Today, the oracle has been replaced by the algorithm. As McKenzie Wark explains, feeds, data, and predictions function as a modern oracle that promises a calculated collective destiny, erasing uncertainty and mystery. Against this illusion of inevitability, Quentin Meillassoux’s speculative philosophy proposes the notion of the “absolute contingency”, nothing guarantees that tomorrow will simply extend the present; reality may turn radically different, open to the unforeseen.
Between the Greek oracle that speaks in enigmas, the algorithm that imposes a statistical fate, and the philosophical speculation that opens up contingency, stands the 36th Ljubljana Biennial of Graphic Arts, reclaiming the power of the riddle and the freedom of interpretation. In contrast to today’s culture of transparency and prediction, this biennial revives the oracle as a fertile ground for ambiguity, a place to imagine, speculate, and wield fantasy as a form of dissent.
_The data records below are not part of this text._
import Summits.FinalStateConjecture.FinalStateConjecture.Theorems.ZeroEnergyKerrOrBombStationaryLimitReductionKerrSchildSlabs
import Summits.FinalStateConjecture.FinalStateConjecture.Theorems.ZeroEnergyKerrOrBombStationaryLimitReductionChartReadaptation
import Summits.FinalStateConjecture.FinalStateConjecture.Theorems.ZeroEnergyKerrOrBombStationaryLimitReductionKerrChartedOpenEmbedding
import HarnessLib

/-!
# Route ZeroEnergyKerrOrBomb · crux `StationaryLimitReduction` (stmt-FinalStateConjecture-10021), line
# `symplectic-dual-of-the-bomb` — the NEAR-ZONE CONVERGENCE CLAUSE of the chart transfer
# `stub_chartTransfer`, closed

Helper file (`--supports stmt-FinalStateConjecture-10021`; registered helper `nearZone_transfer`) from
the lead's wave-1 stub-worker for `stub_chartTransfer` (lead prover-line-stmt-FinalStateConjecture-10021-a1-0,
2026-08-16). Assembles `boostedKerr_truncSlab_pullback_tendsto_zero` (`…KerrSchildSlabs.lean`: the
model-side transfer) with `truncDeviationCk_readapt_eq`, `contDiffOn_deviationExtend`,
`contDiffOn_boost_bilin` (`…ChartReadaptation.lean`: the identification): for a late chart
`ψ` of a stationary hole read in the adapted chart `A` moved by `(Λ, c₀)`, whose `Cᵏ` truncated slab
deviations from the moved adapted background tend to `0` for every radius (the clause
`tendsto_truncDeviationCk` of a `StationaryFinalStateDecomposition`), and a `T`-equivariant Kerr
identification `Θ` of the hole in that chart (the clauses of `IsKerrCharted`: `|a| < M`, `c > 0`,
`r₀ < r₊`, `Θ` smooth on `{r > max r₀ 0}` with values in `A.domain`, equivariant, isometric on the
exterior), the RE-ADAPTED chart `ψ ∘ Φ̂`, `Φ = P ∘ Θ ∘ P⁻¹`, on the boosted Kerr exterior has `Cᵏ`
truncated slab deviations from `boostedKerrBackground Λ c₀ M a` tending to `0` for every radius — the
clause `tendsto_truncDeviationCk` of the target `FinalStateDecomposition` for that hole; and
(`separation_transfer`) the separation clause `exists_pairwise_disjoint` of the target from the old one, via
the tube containment `conj_image_truncLateRegion_subset`; and (`isLateChart_conj`, via the generic
`isLateChart_readapt` and `conj_isOpenEmbedding`) the late-chart clause `isLateChart` of the target GIVEN the
tilt inclusion `t* ∘ P⁻¹ > τ₀' ⇒ x⁰ ∘ P⁻¹ ∘ Φ > τ₀` and the image clause — the two inputs the typed clauses of
`IsKerrCharted` do not supply (worker's report). No named fact, nothing restated. References: DHRT arXiv:2104.08222, §1; Dafermos–Luk arXiv:1710.01722, §1.2.1.
-/

-- every `Summit.FinalStateConjecture.FinalStateConjecture.…` name repeats the summit = sub-problem segment (D-0017 layout)
set_option linter.dupNamespace false

noncomputable section

open scoped Topology ENNReal Manifold ContDiff
open Set Filter Function

namespace Summit.FinalStateConjecture.FinalStateConjecture.Theorems.SymplecticDualOfTheBomb

open Literature.Geometry.Lorentzian

/-- **Near-zone convergence of the re-adapted chart.** See the module docstring. [folklore] -/
theorem tendsto_truncDeviationCk_readapt (𝓢 : Spacetime.{0} 4) {𝓑 : StationaryAFBlackHole.{0}}
    (A : 𝓑.AdaptedChart) (Λ : lorentzGroup) (c₀ : E4) {M a c r₀ : ℝ} {Θ : E4 → E4} {k : ℕ}
    {ψ : (A.background.boost Λ c₀).domain → 𝓢.carrier} (hψ : ContMDiff 𝓘(ℝ, E4) (𝓡 4) ∞ ψ)
    (hsub : Kerr.IsSubextremal M a) (hc : 0 < c) (hr₀ : r₀ < Kerr.rPlus M a)
    (hΘs : ContDiffOn ℝ ∞ Θ (Kerr.region a r₀ : Set E4))
    (hΘm : MapsTo Θ (Kerr.region a r₀ : Set E4) (A.domain : Set E4))
    (hΘe : ∀ x ∈ (Kerr.region a r₀ : Set E4), ∀ s : ℝ,
      Θ (x + s • E4.basisVector 0) = Θ x + (c * s) • E4.basisVector 0)
    (hiso : ∀ z ∈ (Kerr.exterior M a : Set E4), ∀ v w : E4,
      A.bilin (Θ z) (fderiv ℝ Θ z v) (fderiv ℝ Θ z w) = Kerr.bilin M a z v w)
    (hmaps : MapsTo (fun x ↦ (Λ : E4 ≃L[ℝ] E4) (Θ (poincareInv Λ c₀ x)) + c₀)
      ((boostedKerrBackground Λ c₀ M a).domain : Set E4) ((A.background.boost Λ c₀).domain : Set E4))
    (hdev : ∀ Rt : ℝ, Tendsto (fun σ ↦ 𝓢.truncDeviationCk (A.background.boost Λ c₀) ψ k Rt σ) atTop (𝓝 0))
    (R : ℝ) :
    Tendsto (fun τ ↦ 𝓢.truncDeviationCk (boostedKerrBackground Λ c₀ M a)
      (fun y ↦ ψ ⟨(Λ : E4 ≃L[ℝ] E4) (Θ (poincareInv Λ c₀ y.1)) + c₀, hmaps y.2⟩) k R τ) atTop (𝓝 0) := by
  have hψd : MDifferentiable 𝓘(ℝ, E4) (𝓡 4) ψ := hψ.mdifferentiable (by simp)
  have hB : ContDiffOn ℝ k (𝓢.deviationExtend (A.background.boost Λ c₀) ψ)
      (poincareInv Λ c₀ ⁻¹' (A.domain : Set E4)) :=
    ((contDiffOn_deviationExtend 𝓢 _ hψ (contDiffOn_boost_bilin A Λ c₀)).of_le
      (by exact_mod_cast le_top))
  have key := tendsto_supCkENorm_boostedKerr_truncTimeSlab A Λ c₀
    (hsub.pos.trans_le (le_add_of_nonneg_right (Real.sqrt_nonneg _))) hr₀ hc
    (hΘs.of_le (by exact_mod_cast le_top)) hΘm hΘe hB (fun Rt ↦ hdev Rt) R
  refine key.congr fun τ ↦ ?_
  exact (truncDeviationCk_readapt_eq 𝓢 A Λ c₀ hψd hr₀.le hΘs hΘm hiso hmaps k R τ).symm
/-- The same with the conclusion "the restriction of `ρ` to `Γ'` is onto `A`". [folklore] -/
theorem surjective_comp_subtype_or_eq_ker_of_index_two (ρ : Γ →* A) (hρ : Function.Surjective ρ)
    (Γ' : Subgroup Γ) (hΓ' : Γ'.index = 2) :
    Function.Surjective (ρ.comp Γ'.subtype) ∨
      Γ' = (((Matrix.GeneralLinearGroup.det : GL (Fin 2) (ZMod 3) →* (ZMod 3)ˣ).comp
        e.toMonoidHom).comp ρ).ker := by
  rcases map_eq_top_or_eq_ker_of_index_two e ρ hρ Γ' hΓ' with h | h
  · left
    rw [← MonoidHom.range_eq_top, MonoidHom.range_comp, Subgroup.range_subtype, h]
  · exact Or.inr h

end Transport

end GL2F3

end Summit.BirchSwinnertonDyer.Rank1Residual.X11b.Three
Curated by Chus Martínez, this edition entitled The Oracle: On Fantasy and Freedom unfolds as an oracular promenade across five venues —four in Tivoli Park and one in the historic city center— and it is opened until October 12. Following Martínez proposal, the journey begins at Moderna Galerija (MG+), by attending to what truly matters, Palestine, whose contemporary reality demands our full attention. Here we encounter the work of Jerusalem-born Noor Abed. In A Night We Held Between (2024), Abed transforms the traditional Palestinian dance into a solitary act of defiance. A woman dances with a stick, as a replacement of the sword and the collective struggle, symbolizing autonomy and resistance against oppression. Her choreographic drawings trace the movements of the stick, connecting body, territory, and colonized memory, mapping an aesthetic and political form of resistance. The work invites us to reflect on the space between ritual and action, where dance becomes an exercise of freedom and the land itself partakes in resistance.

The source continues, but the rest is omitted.